| Work item |
Every line of the entries below from the one containing "ℓ := by linarith" to the one containing "cellMass_integral_rpow_neg_half_le le_rfl hl2", both ends included, must be written out exactly. No other line belongs in the answer.

| Records supplied |
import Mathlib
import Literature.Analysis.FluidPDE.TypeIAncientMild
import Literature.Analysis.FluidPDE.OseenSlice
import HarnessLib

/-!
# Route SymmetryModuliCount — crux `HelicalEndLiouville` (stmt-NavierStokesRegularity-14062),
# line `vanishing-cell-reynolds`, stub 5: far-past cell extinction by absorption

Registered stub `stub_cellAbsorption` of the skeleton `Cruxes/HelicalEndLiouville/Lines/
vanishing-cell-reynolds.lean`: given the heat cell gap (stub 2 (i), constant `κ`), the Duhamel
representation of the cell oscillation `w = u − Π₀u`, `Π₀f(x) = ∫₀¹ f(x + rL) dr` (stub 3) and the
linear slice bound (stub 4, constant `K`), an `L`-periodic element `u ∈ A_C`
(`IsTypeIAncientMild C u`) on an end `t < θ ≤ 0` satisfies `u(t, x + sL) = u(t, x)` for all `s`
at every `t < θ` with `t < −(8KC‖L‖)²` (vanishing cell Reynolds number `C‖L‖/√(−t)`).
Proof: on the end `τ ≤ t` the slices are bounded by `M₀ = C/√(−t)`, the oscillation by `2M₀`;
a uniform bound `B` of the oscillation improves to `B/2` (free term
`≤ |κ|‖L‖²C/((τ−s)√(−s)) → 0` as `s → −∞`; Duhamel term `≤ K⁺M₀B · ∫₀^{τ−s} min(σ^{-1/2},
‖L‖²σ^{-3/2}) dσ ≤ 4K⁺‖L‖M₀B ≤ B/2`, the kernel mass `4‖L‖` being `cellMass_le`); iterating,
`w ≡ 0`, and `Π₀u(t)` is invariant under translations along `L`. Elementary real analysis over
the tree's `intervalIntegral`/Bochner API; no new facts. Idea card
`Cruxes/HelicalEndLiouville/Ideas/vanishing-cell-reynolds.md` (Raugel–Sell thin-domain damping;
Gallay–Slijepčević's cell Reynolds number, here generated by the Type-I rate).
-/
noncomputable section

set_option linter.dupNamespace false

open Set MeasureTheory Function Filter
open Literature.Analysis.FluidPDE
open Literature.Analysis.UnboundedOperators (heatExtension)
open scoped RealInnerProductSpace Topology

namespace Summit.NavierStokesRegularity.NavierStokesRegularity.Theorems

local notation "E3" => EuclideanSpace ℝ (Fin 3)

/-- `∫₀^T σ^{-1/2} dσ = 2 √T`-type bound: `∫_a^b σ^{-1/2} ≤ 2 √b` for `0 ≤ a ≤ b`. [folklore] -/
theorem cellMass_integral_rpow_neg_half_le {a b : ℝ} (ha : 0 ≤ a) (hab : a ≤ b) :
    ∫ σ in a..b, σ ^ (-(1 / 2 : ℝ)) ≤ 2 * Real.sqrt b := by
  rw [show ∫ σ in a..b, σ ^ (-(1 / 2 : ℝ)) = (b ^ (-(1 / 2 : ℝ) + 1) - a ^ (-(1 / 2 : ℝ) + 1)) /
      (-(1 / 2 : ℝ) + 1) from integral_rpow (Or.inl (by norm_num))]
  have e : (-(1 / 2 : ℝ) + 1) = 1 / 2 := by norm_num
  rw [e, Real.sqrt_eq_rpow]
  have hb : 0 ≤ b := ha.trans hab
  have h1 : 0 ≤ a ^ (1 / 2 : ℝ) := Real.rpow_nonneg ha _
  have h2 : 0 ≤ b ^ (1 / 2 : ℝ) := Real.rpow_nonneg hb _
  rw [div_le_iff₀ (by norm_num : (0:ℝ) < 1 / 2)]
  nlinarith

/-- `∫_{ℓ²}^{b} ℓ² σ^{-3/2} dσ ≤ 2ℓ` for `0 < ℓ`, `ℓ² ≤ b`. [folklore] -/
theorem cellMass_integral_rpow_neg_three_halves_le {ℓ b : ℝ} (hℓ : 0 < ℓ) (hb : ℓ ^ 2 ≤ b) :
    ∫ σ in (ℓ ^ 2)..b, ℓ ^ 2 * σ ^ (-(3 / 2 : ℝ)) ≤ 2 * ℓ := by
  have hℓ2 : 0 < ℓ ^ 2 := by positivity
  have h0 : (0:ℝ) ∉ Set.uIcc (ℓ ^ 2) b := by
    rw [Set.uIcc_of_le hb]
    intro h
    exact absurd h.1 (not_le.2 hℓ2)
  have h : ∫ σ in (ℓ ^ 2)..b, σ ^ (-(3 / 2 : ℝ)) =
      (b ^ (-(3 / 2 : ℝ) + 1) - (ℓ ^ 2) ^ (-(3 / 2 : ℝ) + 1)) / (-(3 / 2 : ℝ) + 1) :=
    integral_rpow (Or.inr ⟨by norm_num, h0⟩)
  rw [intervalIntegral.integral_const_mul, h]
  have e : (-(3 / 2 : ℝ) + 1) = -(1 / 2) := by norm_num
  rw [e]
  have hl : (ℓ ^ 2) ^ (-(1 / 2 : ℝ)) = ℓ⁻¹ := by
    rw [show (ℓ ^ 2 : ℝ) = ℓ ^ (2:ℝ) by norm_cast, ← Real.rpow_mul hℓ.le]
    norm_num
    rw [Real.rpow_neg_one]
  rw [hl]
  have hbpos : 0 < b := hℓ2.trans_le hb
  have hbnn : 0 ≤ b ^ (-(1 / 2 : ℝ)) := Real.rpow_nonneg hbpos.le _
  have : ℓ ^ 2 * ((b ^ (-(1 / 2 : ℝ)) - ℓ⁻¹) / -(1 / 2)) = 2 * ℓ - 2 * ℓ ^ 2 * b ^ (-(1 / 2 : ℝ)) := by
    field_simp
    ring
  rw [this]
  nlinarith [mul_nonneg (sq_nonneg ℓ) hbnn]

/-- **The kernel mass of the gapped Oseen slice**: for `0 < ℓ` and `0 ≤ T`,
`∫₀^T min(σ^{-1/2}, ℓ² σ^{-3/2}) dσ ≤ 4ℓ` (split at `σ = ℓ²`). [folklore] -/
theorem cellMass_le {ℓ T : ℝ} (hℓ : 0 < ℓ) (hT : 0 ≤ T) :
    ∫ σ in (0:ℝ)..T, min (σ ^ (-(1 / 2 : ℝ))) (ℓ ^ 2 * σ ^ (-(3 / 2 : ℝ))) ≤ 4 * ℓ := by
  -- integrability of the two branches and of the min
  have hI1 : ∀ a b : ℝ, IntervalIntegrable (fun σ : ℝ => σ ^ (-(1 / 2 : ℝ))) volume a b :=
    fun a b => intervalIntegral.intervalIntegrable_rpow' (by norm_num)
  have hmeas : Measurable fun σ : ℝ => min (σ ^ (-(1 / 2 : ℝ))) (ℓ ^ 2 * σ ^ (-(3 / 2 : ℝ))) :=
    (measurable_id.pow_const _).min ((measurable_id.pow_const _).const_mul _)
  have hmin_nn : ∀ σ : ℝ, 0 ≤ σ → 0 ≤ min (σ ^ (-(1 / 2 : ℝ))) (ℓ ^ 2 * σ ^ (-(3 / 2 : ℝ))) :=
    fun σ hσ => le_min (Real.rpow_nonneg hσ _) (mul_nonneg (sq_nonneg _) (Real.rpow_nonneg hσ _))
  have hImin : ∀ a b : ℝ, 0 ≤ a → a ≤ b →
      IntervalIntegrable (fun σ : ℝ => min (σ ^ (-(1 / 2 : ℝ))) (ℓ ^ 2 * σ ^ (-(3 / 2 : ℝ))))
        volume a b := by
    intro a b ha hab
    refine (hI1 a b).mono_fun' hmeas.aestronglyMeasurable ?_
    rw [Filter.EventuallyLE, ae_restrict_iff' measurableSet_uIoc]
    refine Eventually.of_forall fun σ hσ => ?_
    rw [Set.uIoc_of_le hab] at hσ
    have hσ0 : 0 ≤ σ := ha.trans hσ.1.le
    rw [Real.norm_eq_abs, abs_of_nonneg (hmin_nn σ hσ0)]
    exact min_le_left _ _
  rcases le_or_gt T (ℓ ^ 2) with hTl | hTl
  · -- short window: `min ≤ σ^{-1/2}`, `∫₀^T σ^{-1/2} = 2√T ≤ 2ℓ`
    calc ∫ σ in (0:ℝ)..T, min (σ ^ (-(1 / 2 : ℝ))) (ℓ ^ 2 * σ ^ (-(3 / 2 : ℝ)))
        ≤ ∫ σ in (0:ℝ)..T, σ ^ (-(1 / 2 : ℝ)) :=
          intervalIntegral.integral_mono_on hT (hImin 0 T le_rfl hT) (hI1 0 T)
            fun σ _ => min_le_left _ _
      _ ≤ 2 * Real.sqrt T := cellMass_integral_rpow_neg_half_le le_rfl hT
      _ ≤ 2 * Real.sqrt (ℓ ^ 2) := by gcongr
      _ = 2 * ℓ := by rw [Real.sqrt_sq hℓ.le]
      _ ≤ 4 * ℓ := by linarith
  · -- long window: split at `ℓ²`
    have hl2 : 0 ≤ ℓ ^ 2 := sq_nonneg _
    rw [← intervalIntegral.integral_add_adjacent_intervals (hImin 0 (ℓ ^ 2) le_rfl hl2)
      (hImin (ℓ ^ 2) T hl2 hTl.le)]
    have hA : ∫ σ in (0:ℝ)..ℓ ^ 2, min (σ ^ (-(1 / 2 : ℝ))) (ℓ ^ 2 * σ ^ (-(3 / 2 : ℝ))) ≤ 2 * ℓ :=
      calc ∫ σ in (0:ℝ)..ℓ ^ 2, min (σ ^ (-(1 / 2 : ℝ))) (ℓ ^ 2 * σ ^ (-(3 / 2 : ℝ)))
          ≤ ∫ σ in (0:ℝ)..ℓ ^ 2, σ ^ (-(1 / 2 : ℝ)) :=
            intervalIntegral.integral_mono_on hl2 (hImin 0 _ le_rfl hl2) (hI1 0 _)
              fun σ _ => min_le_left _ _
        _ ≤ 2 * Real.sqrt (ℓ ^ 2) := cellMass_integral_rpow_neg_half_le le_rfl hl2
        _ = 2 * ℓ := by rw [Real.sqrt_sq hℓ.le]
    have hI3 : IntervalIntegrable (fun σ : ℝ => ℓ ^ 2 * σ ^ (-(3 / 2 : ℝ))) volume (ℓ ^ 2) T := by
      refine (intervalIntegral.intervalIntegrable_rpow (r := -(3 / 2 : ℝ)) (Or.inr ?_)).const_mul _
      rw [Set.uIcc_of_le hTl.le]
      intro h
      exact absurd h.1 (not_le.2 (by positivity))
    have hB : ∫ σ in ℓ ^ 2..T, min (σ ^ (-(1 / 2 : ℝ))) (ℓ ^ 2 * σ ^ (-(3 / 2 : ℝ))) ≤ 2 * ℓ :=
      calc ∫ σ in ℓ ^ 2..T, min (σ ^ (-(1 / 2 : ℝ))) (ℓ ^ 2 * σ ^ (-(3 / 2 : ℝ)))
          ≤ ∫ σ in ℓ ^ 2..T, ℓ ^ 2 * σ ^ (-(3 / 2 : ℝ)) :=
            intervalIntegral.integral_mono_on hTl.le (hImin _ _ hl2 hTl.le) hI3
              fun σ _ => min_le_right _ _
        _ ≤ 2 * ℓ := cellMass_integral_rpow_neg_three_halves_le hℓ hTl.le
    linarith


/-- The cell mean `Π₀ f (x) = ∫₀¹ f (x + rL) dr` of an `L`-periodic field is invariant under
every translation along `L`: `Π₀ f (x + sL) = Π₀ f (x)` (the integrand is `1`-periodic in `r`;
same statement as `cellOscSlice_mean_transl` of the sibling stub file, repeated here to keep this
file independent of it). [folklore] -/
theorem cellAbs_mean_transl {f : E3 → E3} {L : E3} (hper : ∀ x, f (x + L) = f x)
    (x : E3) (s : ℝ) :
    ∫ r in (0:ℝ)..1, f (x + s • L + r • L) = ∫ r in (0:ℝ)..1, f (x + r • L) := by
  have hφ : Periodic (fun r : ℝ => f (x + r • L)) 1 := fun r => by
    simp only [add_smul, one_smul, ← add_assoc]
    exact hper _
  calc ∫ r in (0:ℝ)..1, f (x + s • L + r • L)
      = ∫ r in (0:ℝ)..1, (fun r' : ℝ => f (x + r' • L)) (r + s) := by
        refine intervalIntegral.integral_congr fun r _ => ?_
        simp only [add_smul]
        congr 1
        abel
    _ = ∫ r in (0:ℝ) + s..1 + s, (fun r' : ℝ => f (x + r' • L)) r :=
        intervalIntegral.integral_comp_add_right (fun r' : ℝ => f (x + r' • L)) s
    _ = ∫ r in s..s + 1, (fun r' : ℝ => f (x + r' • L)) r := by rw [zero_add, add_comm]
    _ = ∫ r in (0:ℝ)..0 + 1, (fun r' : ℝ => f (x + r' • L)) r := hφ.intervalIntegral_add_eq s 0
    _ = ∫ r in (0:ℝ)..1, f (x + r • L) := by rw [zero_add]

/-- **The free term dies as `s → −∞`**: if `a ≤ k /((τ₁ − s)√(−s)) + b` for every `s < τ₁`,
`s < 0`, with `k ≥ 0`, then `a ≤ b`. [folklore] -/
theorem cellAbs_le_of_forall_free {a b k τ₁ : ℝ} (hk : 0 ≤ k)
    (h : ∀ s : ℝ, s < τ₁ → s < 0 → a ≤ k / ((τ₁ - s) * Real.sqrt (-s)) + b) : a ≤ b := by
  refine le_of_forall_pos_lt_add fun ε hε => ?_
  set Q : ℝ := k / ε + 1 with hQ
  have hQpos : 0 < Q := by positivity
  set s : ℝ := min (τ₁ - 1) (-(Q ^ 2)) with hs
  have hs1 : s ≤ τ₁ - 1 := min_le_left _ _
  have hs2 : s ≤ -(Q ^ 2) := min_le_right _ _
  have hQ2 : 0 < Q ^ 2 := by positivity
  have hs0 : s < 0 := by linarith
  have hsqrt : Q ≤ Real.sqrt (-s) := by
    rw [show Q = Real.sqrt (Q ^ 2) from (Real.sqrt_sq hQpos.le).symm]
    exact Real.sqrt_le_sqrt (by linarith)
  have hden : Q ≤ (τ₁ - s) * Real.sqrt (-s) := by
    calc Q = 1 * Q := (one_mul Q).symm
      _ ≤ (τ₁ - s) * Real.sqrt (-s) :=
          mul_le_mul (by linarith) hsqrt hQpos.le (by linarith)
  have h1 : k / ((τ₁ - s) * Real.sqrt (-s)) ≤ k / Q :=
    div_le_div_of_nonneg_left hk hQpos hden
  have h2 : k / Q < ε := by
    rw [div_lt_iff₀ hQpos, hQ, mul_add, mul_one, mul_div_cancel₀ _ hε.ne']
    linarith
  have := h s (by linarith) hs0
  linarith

| Exercise response |
      _ ≤ 4 * ℓ := by linarith
  · -- long window: split at `ℓ²`
    have hl2 : 0 ≤ ℓ ^ 2 := sq_nonneg _
    rw [← intervalIntegral.integral_add_adjacent_intervals (hImin 0 (ℓ ^ 2) le_rfl hl2)
      (hImin (ℓ ^ 2) T hl2 hTl.le)]
    have hA : ∫ σ in (0:ℝ)..ℓ ^ 2, min (σ ^ (-(1 / 2 : ℝ))) (ℓ ^ 2 * σ ^ (-(3 / 2 : ℝ))) ≤ 2 * ℓ :=
      calc ∫ σ in (0:ℝ)..ℓ ^ 2, min (σ ^ (-(1 / 2 : ℝ))) (ℓ ^ 2 * σ ^ (-(3 / 2 : ℝ)))
          ≤ ∫ σ in (0:ℝ)..ℓ ^ 2, σ ^ (-(1 / 2 : ℝ)) :=
            intervalIntegral.integral_mono_on hl2 (hImin 0 _ le_rfl hl2) (hI1 0 _)
              fun σ _ => min_le_left _ _
        _ ≤ 2 * Real.sqrt (ℓ ^ 2) := cellMass_integral_rpow_neg_half_le le_rfl hl2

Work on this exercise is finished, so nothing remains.